For this reason, I prefer to think of the challenge as more shared prosperity. That means more prosperity - and more sharing.

More prosperity requires in the short and medium run means doing something about the so-called "secular stagnation" risks we now face in the US and globally. Above all, the world needs more demand. And you can't get there from austerity.

But even if can break this stasis and reach escape velocity and finally put the financial crisis of 2008-2009 behind us, there is much more that needs to done.

There is plenty of room to strengthen education everywhere, especially in the United States. Almost everywhere, we have focused on one kind of public debt - public deficits and the issuance of government bonds - while ignoring equally or more important deficits.
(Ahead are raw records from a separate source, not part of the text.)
/-- **THE SYMMETRY STEP, entry `G′D*_ν`**: the column `x′` of `G′·D_νᵀ` is the row `x′` of `D_ν·G′` — `(G′D_νᵀ)ᵀ = D_νG′ᵀ = D_νG′`.
[cite: Balaban1984PropagatorsII, (2.13)–(2.14) p.225; Balaban1985BackgroundPropagators, p.391, (3.49) p.399 (entry (PD\*)_ν)] -/
theorem col_gmlT_transpose_eq_row (E : Matrix ↥(boxDom (N0 ℓ Mh k P)) ↥(boxDom (N0 ℓ Mh k P)) ℝ)
    (x' : ↥(boxDom (N0 ℓ Mh k P))) :
    (gmlT (N0 ℓ Mh k P) ℓ k (B6MultiLevelTorusOperatorL0.TDomains.lev D) a * Eᵀ) *ᵥ Pi.single x' 1 =
      fun w => (E * gmlT (N0 ℓ Mh k P) ℓ k D.lev a) x' w := by
  funext w
  rw [mulVec_single_one_apply]
  have h : (E * gmlT (N0 ℓ Mh k P) ℓ k D.lev a)ᵀ =
      gmlT (N0 ℓ Mh k P) ℓ k D.lev a * Eᵀ := by
    rw [Matrix.transpose_mul, (gmlT_isSymm (N := N0 ℓ Mh k P) (ℓ := ℓ) (k := k) (lev := D.lev) (a := a)).eq]
  rw [← h, Matrix.transpose_apply]

/-- `Eᵀδ_{x′}` fed to `G′`: `G′(Eᵀδ_{x′}) = (G′Eᵀ)δ_{x′}` = the row `x′` of `EG′` (`E = D_ν`). [folklore] -/
private theorem gmlT_mulVec_transpose_single (E : Matrix ↥(boxDom (N0 ℓ Mh k P)) ↥(boxDom (N0 ℓ Mh k P)) ℝ)
    (x' : ↥(boxDom (N0 ℓ Mh k P))) :
    gmlT (N0 ℓ Mh k P) ℓ k D.lev a *ᵥ (Eᵀ *ᵥ Pi.single x' 1) =
      fun w => (E * gmlT (N0 ℓ Mh k P) ℓ k D.lev a) x' w := by
  rw [Matrix.mulVec_mulVec, col_gmlT_transpose_eq_row]

/-- **the matrix entry `P(x, x′) = (Pδ_{x′})(x)` written out**: `(Pδ_{x′})(x) = (G′·Q′*G Q′(row_{x′}G′))(x)`.
[cite: Balaban1985BackgroundPropagators, (3.25) p.394, (3.49) p.399] -/
theorem pProjMLT_single (G : Module.End ℝ (↥(bset D.toDomains) → ℝ)) (x' : ↥(boxDom (N0 ℓ Mh k P))) :
    pProjMLT D a G (Pi.single x' 1) =
      gmlT (N0 ℓ Mh k P) ℓ k D.lev a *ᵥ QsB D.toDomains (G (QB D.toDomains fun w => gmlT (N0 ℓ Mh k P) ℓ k D.lev a x' w)) := by
  rw [pProjMLT_apply, col_gmlT_eq_row]

/-- **the matrix entry `(PD*_ν)(x, x′) = (P(D_νᵀδ_{x′}))(x)` written out**: `= (G′·Q′*G Q′(row_{x′}(D_νG′)))(x)`.
[cite: Balaban1985BackgroundPropagators, (3.25) p.394, (3.49) p.399] -/
theorem pProjMLT_transpose_single (G : Module.End ℝ (↥(bset D.toDomains) → ℝ))
    (E : Matrix ↥(boxDom (N0 ℓ Mh k P)) ↥(boxDom (N0 ℓ Mh k P)) ℝ) (x' : ↥(boxDom (N0 ℓ Mh k P))) :
    pProjMLT D a G (Eᵀ *ᵥ Pi.single x' 1) =
      gmlT (N0 ℓ Mh k P) ℓ k D.lev a *ᵥ
        QsB D.toDomains (G (QB D.toDomains fun w => (E * gmlT (N0 ℓ Mh k P) ℓ k D.lev a) x' w)) := by
  rw [pProjMLT_apply, gmlT_mulVec_transpose_single]

end PProj

/-! ## §2  Row block sums under a Prop.-2.2 majorant; the `(L^{j′}η)^{−d}` gain of `Q′` on a row -/

section RowSums

variable {ℓ Mh k R : ℕ} {P : Fin (d + 1) → ℕ} {D : TDomains d ℓ Mh k P R}

/-- **a block majorant bounds the absolute row sums over the block** ((2.51)/(2.66) tested on the sign pattern of the row):
if `T` has majorant `K` for the block map `y(·)`, then `Σ_{w∈B(y′)}|T(x, w)| ≦ K(y(x), y′)`. [cite: Balaban1984PropagatorsII, (2.51) p.232, (2.64)–(2.66) p.234] -/
theorem rowBlockSum_le_of_hasMajorantT {T : Matrix ↥(boxDom (N0 ℓ Mh k P)) ↥(boxDom (N0 ℓ Mh k P)) ℝ}
    {K : ↥(B6Geom246MultiLevelBoxL0.bset D.toDomains) → ↥(bset D.toDomains) → ℝ} (hT : HasMajorant (g := geomT D) (blkOf D.toDomains) (Matrix.toLin' T) K)
    (x : ↥(boxDom (N0 ℓ Mh k P))) (y' : ↥(bset D.toDomains)) :
    ∑ w ∈ Finset.univ.filter (fun w => blkOf D.toDomains w = y'), |T x w| ≤ K (blkOf D.toDomains x) y' := by
  classical
  -- the test function: the sign pattern of the row `x` on the block `B(y′)`
  set μ : ↥(boxDom (N0 ℓ Mh k P)) → ℝ :=
    fun w => if blkOf D.toDomains w = y' then (if 0 ≤ T x w then 1 else -1) else 0 with hμ
  have hsupp : BlockSupp (g := geomT D) (blkOf D.toDomains) μ y' 1 := by
    refine ⟨zero_le_one, fun w hw => ?_, fun w hw => ?_⟩
    · have hw' : blkOf D.toDomains w = y' := hw
      simp only [hμ, hw', if_true]
      split_ifs <;> simp
    · have hw' : ¬ blkOf D.toDomains w = y' := hw
      simp only [hμ]
      exact if_neg hw'
  have h := hT y' μ 1 hsupp x
  rw [mul_one, Matrix.toLin'_apply] at h
  have hsum : (T *ᵥ μ) x = ∑ w ∈ Finset.univ.filter (fun w => blkOf D.toDomains w = y'), |T x w| := by
    rw [Matrix.mulVec, dotProduct, Finset.sum_filter]
    refine Finset.sum_congr rfl fun w _ => ?_
    simp only [hμ]
    split_ifs with h1 h2
    · rw [mul_one, abs_of_nonneg h2]
    · rw [mul_neg, mul_one, abs_of_neg (lt_of_not_ge h2)]
    · rw [mul_zero]
  rw [hsum] at h
  exact le_trans (le_abs_self _) h

/-- **THE `(L^{j′}η)^{−d}` GAIN: `Q′` applied to a ROW** — `|(Q′·row_{x′}T)(y′)| = W(y′)⁻¹|Σ_{w∈B(y′)}T(x′, w)| ≦ W(y′)⁻¹K(y(x′), y′)`
(the normalisation `(L^{j′}η)^{−(d+1)}` of the block mean survives, the block sum is paid by the majorant).
[cite: Balaban1984PropagatorsII, (2.14)–(2.15) p.225, (2.66) p.234; Balaban1985BackgroundPropagators, (3.49) p.399 (the factor (L^{j′}η)^{−d})] -/
theorem abs_QB_row_leT {T : Matrix ↥(boxDom (N0 ℓ Mh k P)) ↥(boxDom (N0 ℓ Mh k P)) ℝ}
    {K : ↥(B6Geom246MultiLevelBoxL0.bset D.toDomains) → ↥(bset D.toDomains) → ℝ} (hT : HasMajorant (g := geomT D) (blkOf D.toDomains) (Matrix.toLin' T) K)
    (x' : ↥(boxDom (N0 ℓ Mh k P))) (y' : ↥(bset D.toDomains)) :
    |QB D.toDomains (fun w => T x' w) y'| ≤ (W D.toDomains y')⁻¹ * K (blkOf D.toDomains x') y' := by
  have hW := W_pos D.toDomains y'
  rw [QB_apply, abs_mul, abs_of_pos (inv_pos.2 hW)]
  refine mul_le_mul_of_nonneg_left ?_ (inv_nonneg.2 hW.le)
  exact (Finset.abs_sum_le_sum_abs _ _).trans (rowBlockSum_le_of_hasMajorantT hT x' y')

end RowSums

/-! ## §3  The engine run: `T·Q′*·G·Q′·row_{x′}S` for a left factor `T` and a right row `S` with Prop.-2.2 majorants -/

section Kernel

/-- a negative real power of a positive length is the inverse of the natural power. [folklore] -/
private theorem rpow_neg_natCast_eq {x : ℝ} (hx : 0 < x) (n : ℕ) : x ^ (-(n : ℝ)) = (x ^ n)⁻¹ := by
  rw [Real.rpow_neg hx.le, Real.rpow_natCast]

/-- the same for the printed exponent `−4`. [folklore] -/
private theorem rpow_neg_four_eq {x : ℝ} (hx : 0 < x) : x ^ (-(4 : ℝ)) = (x ^ 4)⁻¹ := by
  rw [show (-(4 : ℝ)) = -((4 : ℕ) : ℝ) by norm_num]
  exact rpow_neg_natCast_eq hx 4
There is the deficit represented by deferred maintenance of infrastructure and inadequate investment in new infrastructure. There is the deficit created when workers are compensated with promises of future pensions. There is the deficit created when there is significant underinvestment in science and technology. There is the deficit when the government allows its most able workers to be recruited to the private sector because of inadequate compensation.

WORLDPOST: These were all pillars of the growth scene that existed from 1950-1975 in America's golden age?

SUMMERS: Yes, we were investing in these much more productive ways before this last generation. The task or political leadership is to break out of a vicious cycle: Lower trust means less resources for government. Poor performance means lower trust. Less confidence means less preparation for the long-run, which in turn means less confidence in the future. That in turn means a scramble for the spoils now. That means conflict and gridlock.

As we all know, in 1960 John Kennedy was able to stand up in his inaugural address and say "Ask not what your country can do for you, but what you can do for your country."
This was because middle class standards of living has soared over the previous 15 years.

After a generation of middle class malaise, no president today can call on the American public to sacrifice for their country the way Kennedy did. Yet, the need for collective action today to confront our challenges - from climate change to security -- is no less than in Kennedy's day.

WORLDPOST: How did we get into this self-reinforcing malaise?

SUMMERS: Surely the Vietnam War, where elites led us astray played a role. That was the last American war in which the sons of the American middle class were drafted, fought and died.

Surely the betrayals of integrity represented by Watergate. The oil shocks of the 1970s eroded confidence that our economic destiny was within our control. The anti-government ideology and shift to the right of the Reagan years further sapped trust.

WORLDPOST: Ultimately, what you are saying is that only political leadership, not a specific set of policies, can release us from this loop that is bringing us down?

SUMMERS: We are going to need a way of framing a collective strategy for shared success. We will not get there by pitting one group against another as the pie gets smaller. We will also not get there if we fail to recognize the importance of assuring that success is widely shared. We need to make sure that the most able in our society are committed to contributing instead of only exploiting opportunities to prosper.